Negative shift values

PostPosted: 06 Sep 2007, 23:40
by Onno Garms
Hello,

is it possible to handle negative shift values without a branch? For example, a<<-1 should equal a>>1

Currently I use
Code: Select all
if (a>b)
  x>>=(a-b);
else
  x<<=(b-a);


Can I get rid of the "if"?

Re: Negative shift values

PostPosted: 07 Sep 2007, 02:32
by Dann Corbit
You did it the right way.

6.5.7 Bitwise shift operators
Syntax
1 shift-expression:
additive-expression
shift-expression << additive-expression
shift-expression >> additive-expression
Constraints
2 Each of the operands shall have integer type.
Semantics
3 The integer promotions are performed on each of the operands. The type of the result is that of the promoted left operand. If the value of the right operand is negative or is greater than or equal to the width of the promoted left operand, the behavior is undefined.

Re: Negative shift values

PostPosted: 07 Sep 2007, 08:14
by Onno Garms
Dann Corbit wrote:You did it the right way.


Well, I'm right to use a workaround, because things like a<<-1 are undefined.

I'd like to know if it's possible to write a branchless workaround, i.e. well-defined code that leads to the same result like my workaround.

What about the assembler instructions for shift and rot? Are they also undefined?

Even if they are undefined, I might use one rotl, one rotr and one mask operation to implement x<<=(a-b) without a branch. But this looks compicated and might be even slower than the solution with a branch.

Re: Negative shift values

PostPosted: 07 Sep 2007, 10:07
by Gerd Isenberg
Onno Garms wrote:
Dann Corbit wrote:You did it the right way.


Well, I'm right to use a workaround, because things like a<<-1 are undefined.

I'd like to know if it's possible to write a branchless workaround, i.e. well-defined code that leads to the same result like my workaround.

What about the assembler instructions for shift and rot? Are they also undefined?

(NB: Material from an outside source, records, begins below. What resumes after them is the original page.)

/-- **Packaging theorem.**  Let `(u, p)` be a suitable weak solution of Navier–Stokes
(`ν = 1`, `f = 0`) on the slab `(EuclideanSpace ℝ (Fin 3)) × (−∞, 0)` with weak spatial gradient `G`, Albritton–Barker
quantity `𝐈((EuclideanSpace ℝ (Fin 3)) × ℝ₋) < ∞` and a backward-singular origin.  Then, with the pressure normalised to
mean zero on `B(0, 1)` at each time (a function of time, invisible to the equations, to the local
energy inequality and to the mean-free `D`), the origin is a local Type I singular point in the
printed sense of Albritton–Barker 2019, Thm 1.1 / Def. 2.1, in the unit parabolic ball:
`IsLocalTypeISingularPoint 1 0 u (p − [p]_{B(0,1)})`.  Ingredients: restriction of suitable weak
solutions (`of_le`), subtraction of an `L^{3/2}_loc` function of time from the pressure
(`sub_pressure`, fed by `memLp_mean_of_compact`), `A(Q(0,1)) + E(Q(0,1)) ≤ 𝐈` for the global
classes, `‖p − [p]‖_{L^{3/2}(Q(0,1))} ≤ 𝐈^{2/3}` (`eLpNorm_zoom_pressure_le` at scale `1`), and
`D(Q(z,r); p − [p]_{B(0,1)}) = D(Q(z,r); p)` on every sub-ball (`cknDOsc_sub_fun_time` with
`ae_integrableOn_slice_of_locallyIntegrableOn_slab`).  No Type-I decay of `u` is assumed.
[cite: AlbrittonBarker2019, §1 and Def. 2.1] -/
theorem isLocalTypeISingularPoint_of_slabProfile
    (hsw : IsSuitableWeakSolutionOn (slab (EuclideanSpace ℝ (Fin 3)) (Iio (0 : ℝ)) isOpen_Iio) 1 0 u p) (hwg : HasWeakSpatialGradientOn (slab (EuclideanSpace ℝ (Fin 3)) (Iio (0 : ℝ)) isOpen_Iio) u G)
    (hI : typeIBound (Iio (0 : ℝ) ×ˢ (univ : Set (EuclideanSpace ℝ (Fin 3)))) u p G < ⊤)
    (hsing : IsBackwardSingularPoint u 0) :
    IsLocalTypeISingularPoint 1 0 u (fun t x => p t x - ⨍ y in ball (0 : (EuclideanSpace ℝ (Fin 3))) 1, p t y) := by
  obtain ⟨h32, h32', h32r⟩ := threeHalves_facts
  set I := typeIBound (Iio (0 : ℝ) ×ˢ (univ : Set (EuclideanSpace ℝ (Fin 3)))) u p G with hIdef
  have hItop : I ≠ ⊤ := hI.ne
  have hle : parabolicCylinderOpens 1 (0 : ℝ × (EuclideanSpace ℝ (Fin 3))) ≤ ((slab (EuclideanSpace ℝ (Fin 3)) (Iio (0 : ℝ)) isOpen_Iio) : Opens (ℝ × (EuclideanSpace ℝ (Fin 3)))) :=
    parabolicCylinderOpens_le_slab 1 le_rfl
  have hsub : parabolicCylinder 1 (0 : ℝ × (EuclideanSpace ℝ (Fin 3))) ⊆ Iio (0 : ℝ) ×ˢ (univ : Set (EuclideanSpace ℝ (Fin 3))) :=
    parabolicCylinder_subset_lowerHalf le_rfl 1
  have hswQ := hsw.of_le hle
  have hwgQ := hwg.mono hle
  have hbound : abScaledSum 1 0 u p G ≤ I := abScaledSum_le_typeIBound one_pos hsub
  -- the ball means of the pressure, as a function of time
  set c : ℝ → ℝ := fun t => ⨍ y in ball (0 : (EuclideanSpace ℝ (Fin 3))) 1, p t y with hc
  have hcK : ∀ K ⊆ ((parabolicCylinderOpens 1 (0 : ℝ × (EuclideanSpace ℝ (Fin 3))) : Opens (ℝ × (EuclideanSpace ℝ (Fin 3)))) : Set (ℝ × (EuclideanSpace ℝ (Fin 3)))),
      IsCompact K → IntegrableOn (fun z : ℝ × (EuclideanSpace ℝ (Fin 3)) => c z.1) K volume ∧
        ∫⁻ z in K, ‖c z.1‖ₑ ^ (3 / 2 : ℝ) < ∞ := by
    intro K hKQ hK
    obtain ⟨hmean, hKT⟩ := memLp_mean_of_compact hsw hK hKQ
    haveI : IsFiniteMeasure (volume.restrict ((Prod.fst '' K) ×ˢ ball (0 : (EuclideanSpace ℝ (Fin 3))) 1)) := by
      refine ⟨?_⟩
      rw [Measure.restrict_apply_univ]
      exact lt_of_le_of_lt (measure_mono (prod_mono Subset.rfl ball_subset_closedBall))
        ((hK.image continuous_fst).prod (isCompact_closedBall (0 : (EuclideanSpace ℝ (Fin 3))) 1)).measure_lt_top
    have h1 : IntegrableOn (fun z : ℝ × (EuclideanSpace ℝ (Fin 3)) => c z.1) ((Prod.fst '' K) ×ˢ ball (0 : (EuclideanSpace ℝ (Fin 3))) 1) volume :=
      hmean.integrable h32
    refine ⟨h1.mono_set hKT, ?_⟩
    have hfin := hmean.eLpNorm_lt_top
    rw [eLpNorm_eq_lintegral_rpow_enorm_toReal (zero_lt_one.trans_le h32).ne' h32', h32r] at hfin
    exact lt_of_le_of_lt (lintegral_mono_set hKT)
      ((ENNReal.rpow_lt_top_iff_of_pos (by norm_num)).1 hfin)
  have hcli : LocallyIntegrableOn (fun z : ℝ × (EuclideanSpace ℝ (Fin 3)) => c z.1)
      ((parabolicCylinderOpens 1 (0 : ℝ × (EuclideanSpace ℝ (Fin 3))) : Opens (ℝ × (EuclideanSpace ℝ (Fin 3)))) : Set (ℝ × (EuclideanSpace ℝ (Fin 3)))) volume :=
    (locallyIntegrableOn_iff (isOpen_parabolicCylinder (1 : ℝ) (0 : ℝ × (EuclideanSpace ℝ (Fin 3)))).isLocallyClosed).2
      fun K hKQ hK => (hcK K hKQ hK).1
  have hswQ' : IsSuitableWeakSolutionOn (parabolicCylinderOpens 1 (0 : ℝ × (EuclideanSpace ℝ (Fin 3)))) 1 0 u
      (fun t x => p t x - c t) :=
    hswQ.sub_pressure hcli fun K hKQ hK => (hcK K hKQ hK).2
  -- the normalised pressure is in `L^{3/2}` of the whole ball, by `D(Q(0,1)) ≤ 𝐈`
  have hp' : MemLp (uncurry fun t x => p t x - c t) (3 / 2)
      (volume.restrict (parabolicCylinder 1 (0 : ℝ × (EuclideanSpace ℝ (Fin 3))))) := by
    have e : ((1 : ℝ) ^ 2 • stPull ((1 : ℝ) ^ 2) 1 0 0 p) = p := by
      funext t x
      simp [stPull]
    have h := eLpNorm_zoom_pressure_le (p₀ := p) (c := 1) (t₁ := 0) one_pos le_rfl (0 : (EuclideanSpace ℝ (Fin 3))) u G
    rw [e] at h
    refine ⟨?_, lt_of_le_of_lt h (ENNReal.rpow_lt_top_of_nonneg (by norm_num) hItop)⟩
    have e2 : uncurry (fun t x => p t x - c t) = uncurry p - fun z : ℝ × (EuclideanSpace ℝ (Fin 3)) => c z.1 := rfl
    rw [e2]
    exact (hsw.distributional.2.2.1.aestronglyMeasurable.mono_measure
      (Measure.restrict_mono (parabolicCylinder_subset_slab 1 le_rfl) le_rfl)).sub
      hcli.aestronglyMeasurable
  refine ⟨one_pos, ⟨hswQ', ?_, ⟨G, hwgQ, ?_⟩, hp'⟩, hsing, G, hwgQ, ?_⟩
  · -- `A(Q(0,1)) ≤ 𝐈`: the global energy class on the ball
    refine ⟨I.toNNReal, ?_⟩
    have hA := cknAEss_le_abScaledSum.trans hbound
    unfold cknAEss at hA
    simp only [ENNReal.ofReal_one, inv_one, one_mul] at hA
    filter_upwards [ENNReal.ae_le_essSup fun t : ℝ =>
      ∫⁻ x in ball (0 : ℝ × (EuclideanSpace ℝ (Fin 3))).2 1, ‖u t x‖ₑ ^ 2] with t ht
    rw [ENNReal.coe_toNNReal hItop]
    exact ht.trans hA
  · -- `E(Q(0,1)) ≤ 𝐈`: the gradient is square integrable on the ball
    have hE := cknE_le_abScaledSum.trans hbound
    unfold cknE at hE
    rw [ENNReal.ofReal_one, inv_one, one_mul] at hE
    exact lt_of_le_of_lt hE hI
  · -- `𝐈(Q(0,1); u, p - [p], G) ≤ 𝐈(u, p, G)`: `D` does not see the subtracted function of time
    refine lt_of_le_of_lt (typeIBound_le_iff.2 fun r hr z hz => ?_) hI
    have hz0 : z.1 ≤ 0 := fst_nonpos_of_parabolicCylinder_subset hr hz
    have hD : cknDOsc r z (fun t x => p t x - c t) = cknDOsc r z p :=
      cknDOsc_sub_fun_time hr c
        (ae_integrableOn_slice_of_locallyIntegrableOn_slab hsw.distributional.2.2.1 hz0)
    have hS : abScaledSum r z u (fun t x => p t x - c t) G = abScaledSum r z u p G := by
      unfold abScaledSum
      rw [hD]
    rw [hS]
    exact abScaledSum_le_typeIBound hr (hz.trans hsub)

Even if they are undefined, I might use one rotl, one rotr and one mask operation to implement x<<=(a-b) without a branch. But this looks compicated and might be even slower than the solution with a branch.

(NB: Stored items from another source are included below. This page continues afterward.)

import Mathlib
import HarnessLib
import Literature.Combinatorics.Additive.KempermanStructures

/-!
# Near and fringed `R`-sequences (Boothby–DeVos–Montejano §7, complete: Definitions 7.1, 7.2,
# Lemmas 7.3, 7.4, 7.5 (Sequence Stability) and 7.6)

Topic `Literature/Combinatorics/Additive`.  Cell `mm-stpp` (D-0046), seat `mm-stpp-lit` (gen 13);
continuation of `CriticalTrios.lean` (S87: trios, `third`, `trioDeficiency`, `IsMaximalTrio`,
`IsSubgroupCarrier`, Kneser for trios) and `KempermanStructures.lean` (S89: `rseq`,
`IsCyclicQuotGen`, the period `exists_minimal_nsmul_mem`, pure/impure beats and chords
`IsPureChordAt` / `IsImpureChordAt`, `Similar`, `IsPureChord` / `IsImpureChord`).

SOURCE.  T. Boothby, M. DeVos, A. Montejano, *A new proof of Kemperman's theorem*, Integers 15
(2015) #A5 = arXiv:1301.0095, §7 "Near Sequences" [cite: BoothbyDevosMontejano2013, §7].  For a
FINITE abelian group `G`, a subgroup carrier `H : Finset G` and `r : G` standing for the coset
`R = r + H`, this file types

* **Definition 7.1** `IsNearSeq H r A` ("`A + H` is an `R`-sequence and `|(A + H) ∖ A| < |H|`")
  and **Definition 7.2** `IsFringedSeq H r A` ("`A + H` is an `R`-sequence with head `S` and tail
  `T`, and `A ∖ S` or `A ∖ T` is `H`-stable"); "proper" (`|G ∖ A| ≥ 2|H|`) and "nontrivial"
  (`|A| > |H|`) are written out as the inequalities `2 * #H ≤ #Aᶜ`, `#H < #A` where they occur;
  `rseq_isNearSeq`, `rseq_isFringedSeq`, `IsNearSeq.vadd`, `sdiff_add_eq_of_stable`;
* the coset-index calculus below the period `t` (`exists_index_lt`, `index_eq_of_mem`,
  `neg_mem_coset`, `mem_rseq_r_iff`, `mem_rseq_zero_iff`, `union_rseq_r`, `rseq_ne_univ_of_lt`,
  `compl_neg_rseq` : `\overline{−(c + [0,L)R)} = (r − c) + [0, t − L)R`);
* complements on chords in normal position used by §§7–8: the PERIOD BOUND
  `IsImpureChordAt.add_le_period` (`m + n ≤ t` for the lengths of `H ∪ A`, `H ∪ B`),
  `IsImpureChordAt.third_sdiff_eq` (`third A B ∖ H = r + [0, t − m − n + 1)R`), the ROTATIONS
  `IsImpureChordAt.rotate` (for a maximal impure chord `(B, C, A)` is again an impure chord in
  normal position) and `IsPureChordAt.rotate`, `IsPureChordAt.swap`, `add_eq_union_of_union_eq_rseq`;
* **Lemma 7.6**: "Let `(A,B,C)` be a critical trio of which `(A*,B*,C*)` is a maximal critical
  supertrio.  If `(A*,B*,C*)` is a pure or impure chord, and `A` is finite, then `A` is a proper
  near sequence" — PROVED, following the printed proof: `card_sdiff_lt_trioDeficiency`
  (`|A* ∖ A| < δ(A*,B*,C*)`), `card_le_card_inter_coset` / `meets_of_card_sdiff_lt` /
  `add_eq_add_of_meets` (a `K`-stable `A*`, `K ≤ H`, with `< |K|` holes has `A + H = A* + H`), then
  `IsPureChordAt.isNearSeq_of_subtrio` (`δ* = |H|`, `A*` an `R`-sequence) and
  `IsImpureChordAt.isNearSeq_of_subtrio` (`K = stab A*`, `δ* = |K|` by Thm 3.5,
  `K ≤ stab(A* + H) = H` by `addStab_rseq`), for the first member in normal position; for ALL THREE
  members (`…isNearSeq_of_subtrio₃`, through `swap`/`rotate`); and AS PRINTED, the chord given up to
  similarity (`isNearSeq_of_subtrio_of_isPureChord`, `isNearSeq_of_subtrio_of_isImpureChord`, via
  the transport lemma `Similar.forall_subtrio_isNearSeq`).
* **Lemma 7.3**: "Let `(A,B)` be a nontrivial critical pair, and assume that `A` is a nontrivial
  near `R`-sequence for `R ∈ G/H`, and that `B` is not contained in any `H`-coset.  If there exists
  an `R`-sequence `B*` with `B ⊆ B*` and `A + B* ≠ G`, then `A + B` is a fringed `R`-sequence" —
  PROVED in the printed normal position (`A + H = H ∪ … ∪ ℓR`, `B* = H ∪ … ∪ mR` with
  `B ∩ H ≠ ∅ ≠ B ∩ mR`; "not in one coset" = `m ≥ 1`, "`A + B* ≠ G`" = `ℓ + m + 1 < t`), following the
  printed proof: `card_add_add_hull_le` (purification to the hull, "`(A, B + H)` is critical"),
  **Claim 1** `forall_inter_coset_nonempty_of_critical` (every `B_i ≠ ∅`; the integer step
  `eq_range_of_card_range_add_lt` is done by a direct count instead of Nathanson's Lemma 1.3),
  **Claim 2** `head_or_tail_full_of_middle_full` (Kneser on the end cosets `A₀ + B₀`, `A_ℓ + B_m`,
  proper stabilizers have index ≥ 2), and the induction on `|B|` with **Claim 3** and the final
  count in `head_or_tail_full_of_critical` (conclusion in the concrete form "all of `R,…,(ℓ+m)R` or
  all of `H,…,(ℓ+m−1)R` lie in `A + B`"), whence `isFringedSeq_add_of_critical`, and AS PRINTED
  (arbitrary position: `IsNearSeq H r A` with `|A| > |H|`, `B` in no `H`-coset, `B ⊆ B* = rseq H r b n`
  with `A + B* ≠ univ`) `isFringedSeq_add_of_critical_of_isNearSeq`, by the paper's own reduction
  "by shifting `A` and `B` … replacing `B*` with a smaller `R`-sequence" (`IsFringedSeq.vadd`,
  `vadd_add_vadd_eq`), and with the concrete output of its proof (`hull_and_full_of_critical`: the
  hull `B + H` and the full cosets of `A + B`); helpers
  `card_add_two_mul_le_of_subset_rseq`, `addStab_subset_of_subset_coset`,
  `two_mul_card_le_of_ssubset`, `inter_coset_nonempty_of_add_eq`, `isFringedSeq_of_tail_full`,
  `isFringedSeq_of_head_full`, `add_eq_biUnion_filter`, `card_biUnion_coset`,
  `biUnion_coset_add_biUnion_coset`.

DEVIATIONS.  Finite `G` (so "`A` is finite" is automatic); the standing assumption of §7 "`R`
generates `G/H`" is not part of `IsNearSeq`/`IsFringedSeq` but a separate hypothesis
(`IsCyclicQuotGen H r`, supplied by the chord in Lemma 7.6); an `R`-sequence `A + H` is
`rseq H r a n` with `n ≥ 1` TERMS (head `a + H`, tail `a + (n−1)•r + H`); the maximality hypothesis
of Lemma 7.6 is needed only in the impure case (a pure chord is maximal by
`IsPureChordAt.isMaximalTrio`); the impure case identifies `K = stab A*` and uses `δ* = |K|`
(Thm 3.5 of the source via S87) exactly as printed, and "A* is a proper fringed `R`-sequence" is
replaced by the explicit coset bookkeeping `m + n ≤ t`.

In Lemma 7.3 "nontrivial near `R`-sequence" is `IsNearSeq H r A ∧ |H| < |A|`, "`B` is not contained
in any `H`-coset" is `∀ c, ¬ B ⊆ c +ᵥ H`, and the `R`-sequence `B*` is given as `rseq H r b n`.
In Lemma 7.4, `A` is taken in normal position (`A + H = rseq H r 0 (ℓ+1)`), "every supertrio
`(A,B*,C*)` equals `(A,B,C)`" is `C = third A B ∧ B = third A C`, "proper" is `2|H| ≤ |G ∖ A|`; the
conclusion is proved in the symmetric form "`B` and `C` fringed" (`isFringedSeq_of_maximal_critical`)
and as printed "`B` and `\overline{C}` fringed" (`isFringedSeq_and_compl_of_maximal_critical`).

* Sequence calculus for §§7–8: `neg_rseq`, `compl_rseq`, `mem_rseq_iff_index`,
  `IsFringedSeq.normal_form` (a witness with `n ≤ t`), `full_cosets_of_fringed`,
  `isFringedSeq_of_tail_full'`/`_of_head_full'` (arbitrary head), `IsFringedSeq.neg`,
  `IsFringedSeq.compl`, `coset_subset_add_of_tail_full`/`_of_head_full` (a near sequence plus a
  fringed set), `coset_subset_of_maximal_tail`/`_head` ("the maximality of `B` implies that `B` is
  fringed"), `third_coset_eq` (`third A (s + H)` is an `R`-sequence of `t − ℓ − 1` cosets),
  `exists_closure` (the `A`-closure `C'' = third A B'`, `B'' = third A C''`), `partialCosets` with
  `card_partialCosets_union_lt` / `partialCosets_inter_subset`.
* **Lemma 7.4**: "Let `(A,B,C)` be a nontrivial critical trio … every supertrio `(A,B*,C*)` has
  `(A,B,C) = (A,B*,C*)` … `A` a nontrivial proper near `R`-sequence.  If neither `B` nor `C` is
  contained in an `H`-coset, then `B` and `\overline{C}` are fringed `R`-sequences" — PROVED
  following the printed proof: the double-extremal counterexample becomes a strong induction on
  `l74Measure` (`|G| − |B| − |C|` first, then the number of partial cosets of `B` and `C`,
  `l74Measure_lt`); Claim 4 = the exits `l74_of_subset_rseq` (Lemma 7.3 ⇒ `A + B` fringed ⇒ `B`
  fringed by maximality ⇒ `C = \overline{−(A+B)}` fringed); Claim 5, the partial coset `S` of `B`,
  the purified trio `(A, B ∪ S, C ∩ third A S)` and its `A`-closure `(A,B'',C'')`, the case
  `C'' ⊆ T` (every coset `U ⊆ third(A+T)` meets `B` via Lemma 6.2, then the trio
  `(A, B ∩ third(A+T), C ∪ T)`, its closure and the induction hypothesis, contradicting Claim 4)
  and the case `C''` in no coset (induction hypothesis, `B''` fringed, contradicting Claim 4) are the
  body of `l74_main`; `|C| > |H|` w.l.o.g. by the symmetry `(B,C) ↦ (C,B)` in
  `isFringedSeq_of_maximal_critical`.

* **Lemma 7.5 (Sequence Stability)**: "Let `(A,B,C)` be a maximal critical trio with
  `[A] = [B] = [C] = G`.  If `A` is a proper near sequence, then `(A,B,C)` is either a pure or an
  impure chord" — PROVED as printed (`isPureChord_or_isImpureChord_of_near`, conclusion
  `IsPureChord H (A,B,C) ∨ IsImpureChord H (A,B,C)` of S89): Lemma 7.4 gives `B` fringed; "by
  maximality `A` is also fringed" (`coset_subset_left_of_maximal_tail/_head`); "again using
  maximality" is the core case `pureChordAt_or_impureChordAt` (both sets basic and tail-full: a pure
  chord in normal position when `H ⊆ A + B` — then `A`, `B`, `C` are full `R`-sequences by three
  applications of `compl_neg_rseq` — and an impure chord in normal position otherwise), reached by
  translating `B` to head `H` (`Similar.translate₃`) and, when the full cosets sit on the head
  side, by passing to the generator `−R` (`IsCyclicQuotGen.neg`).  "`[B] = [C] = G`" is used only
  as "`B`, `C` lie in no `H`-coset"; `A` nontrivial (`ℓ ≥ 1`) replaces "`[A] = G`".

NOT FORMALIZED here: §8 (Claims 6–12: the minimal counterexample over all finite abelian groups,
passing to `G ⧸ stab` and to subgroups) and Theorem 4.5 itself.  §7 is complete.  Everything here
is PROVED (0 named facts).
Census-silent for the cell `mm-stpp` (LIT-INDEX §11 (b)).

## References
* T. Boothby, M. DeVos, A. Montejano, *A new proof of Kemperman's theorem*, Integers 15 (2015)
  #A5, arXiv:1301.0095, §7 (Definitions 7.1, 7.2, Lemmas 7.3, 7.4, 7.5, 7.6 with their proofs) —
  held `paper:arxiv-1301.0095`, chunks p0009–p0010 read 2026-08-28
  [cite: BoothbyDevosMontejano2013, Def 7.1; Def 7.2; Lemma 7.3; Lemma 7.4; Lemma 7.5; Lemma 7.6].
* J. H. B. Kemperman, *On small sumsets in an abelian group*, Acta Math. 103 (1960) 63–88 (not
  held; cited through the source).
-/

namespace Literature.Combinatorics.Additive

Yes, todays branch predictors are quite sophisticated.

http://wbforum.vpittlik.org/viewtopic.php?t=6108

x64 64(32)-bit shift (and rotate) do an implicite "and" 63(31).
Thus shr rax,-1 is like shr rax,63, -32 == +32 etc. Beside rotate plus mask there are some other options to do generalized shifts branchless.

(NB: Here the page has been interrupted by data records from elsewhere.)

import Summits.CriticalPhenomena.PercolationContinuityZ3.Theorems.PercNearOneGluingNoHeavyPcintKernZ6S4Defs
import HarnessLib

/-!
# PCINT lane, kernel check 3/4 of the B2r window certificate `d = 6`, memory 4 (3-step windows, 1728 codes): codes `864 ≤ c < 1296`

Cell `prim-pcint`, seat `prim-pcint-2` (gen 2).  Collatz–Wielandt rows `10^5 · row ≤ 99999 · DEN · v` for the window codes in
`[864, 1296)`, by `decide +kernel` in chunks of `108` codes (natural-number arithmetic only; `maxHeartbeats 0`).
Does NOT build on p205010.
-/

namespace Summit.CriticalPhenomena.PercolationContinuityZ3.Theorems.Pcint.Z6S4

set_option maxHeartbeats 0 in
/-- Rows `864 ≤ c < 972` of the certificate hold. [folklore] -/
theorem chk_864_972 : chk 864 972 = true := by decide +kernel

set_option maxHeartbeats 0 in
/-- Rows `972 ≤ c < 1080` of the certificate hold. [folklore] -/
theorem chk_972_1080 : chk 972 1080 = true := by decide +kernel

set_option maxHeartbeats 0 in
/-- Rows `1080 ≤ c < 1188` of the certificate hold. [folklore] -/
theorem chk_1080_1188 : chk 1080 1188 = true := by decide +kernel

set_option maxHeartbeats 0 in
/-- Rows `1188 ≤ c < 1296` of the certificate hold. [folklore] -/
theorem chk_1188_1296 : chk 1188 1296 = true := by decide +kernel

/-- Rows `864 ≤ c < 1296` of the certificate hold. [folklore] -/
theorem chkFile_3 : chk 864 1296 = true :=
  chk_split (chk_split (chk_split chk_864_972 chk_972_1080) chk_1080_1188) chk_1188_1296

end Summit.CriticalPhenomena.PercolationContinuityZ3.Theorems.Pcint.Z6S4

To "speculative" perform both shifts and to use cmove on the condition. May be even compiler where able to produce that assembly by conditional assignment.
Code: Select all
x = (a-b > 0) ? x >> (a-b) : x << -(a-b);

One may use a {0,-1}-mask on the sign of the difference, by shifting it arithmetical right (also not strictly defined in C).
Code: Select all
int diff = b-a;
int mask = diff >> 31; // 31 == 8*sizeof(int) - 1
x >>= -diff &  mask;
x <<=  diff & ~mask;

But likely the additional instructions and register pressure will only pay off, if the branch is difficult to predict.

Or what about?
Code: Select all
x >>= a;
x <<= b;
oups, wont work or course ;-)

Re: Negative shift values

PostPosted: 07 Sep 2007, 10:40
by H.G.Muller
Note, however, that in cases where you know in advance that the shift is not going to clip off any 1 bits, the rotates are a valid alternative.

Re: Negative shift values

PostPosted: 09 Sep 2007, 11:04
by rjgibert
Using a 32 bit word and limiting oneself to 16 bit values (x = 0 to 65535), you can do a shift right by s = -16 to 16 in both directions instead of 0 to 32 in one direction with:

((x << 16) >> (s + 16)) & 65535

I have assumed here that the (x << 16) and (s + 16) parts can execute in parallel.

You may find the limitations I've imposed unsuitable for your purposes. However this can be generalized to larger values.

The above was informally tested in Python where it appeared to work. As for C, I don't know.

Re: Negative shift values

PostPosted: 09 Sep 2007, 12:29
by Onno Garms
rjgibert wrote:Using a 32 bit word and limiting oneself to 16 bit values (x = 0 to 65535),


The latter limitation will not be acceptable in most cases.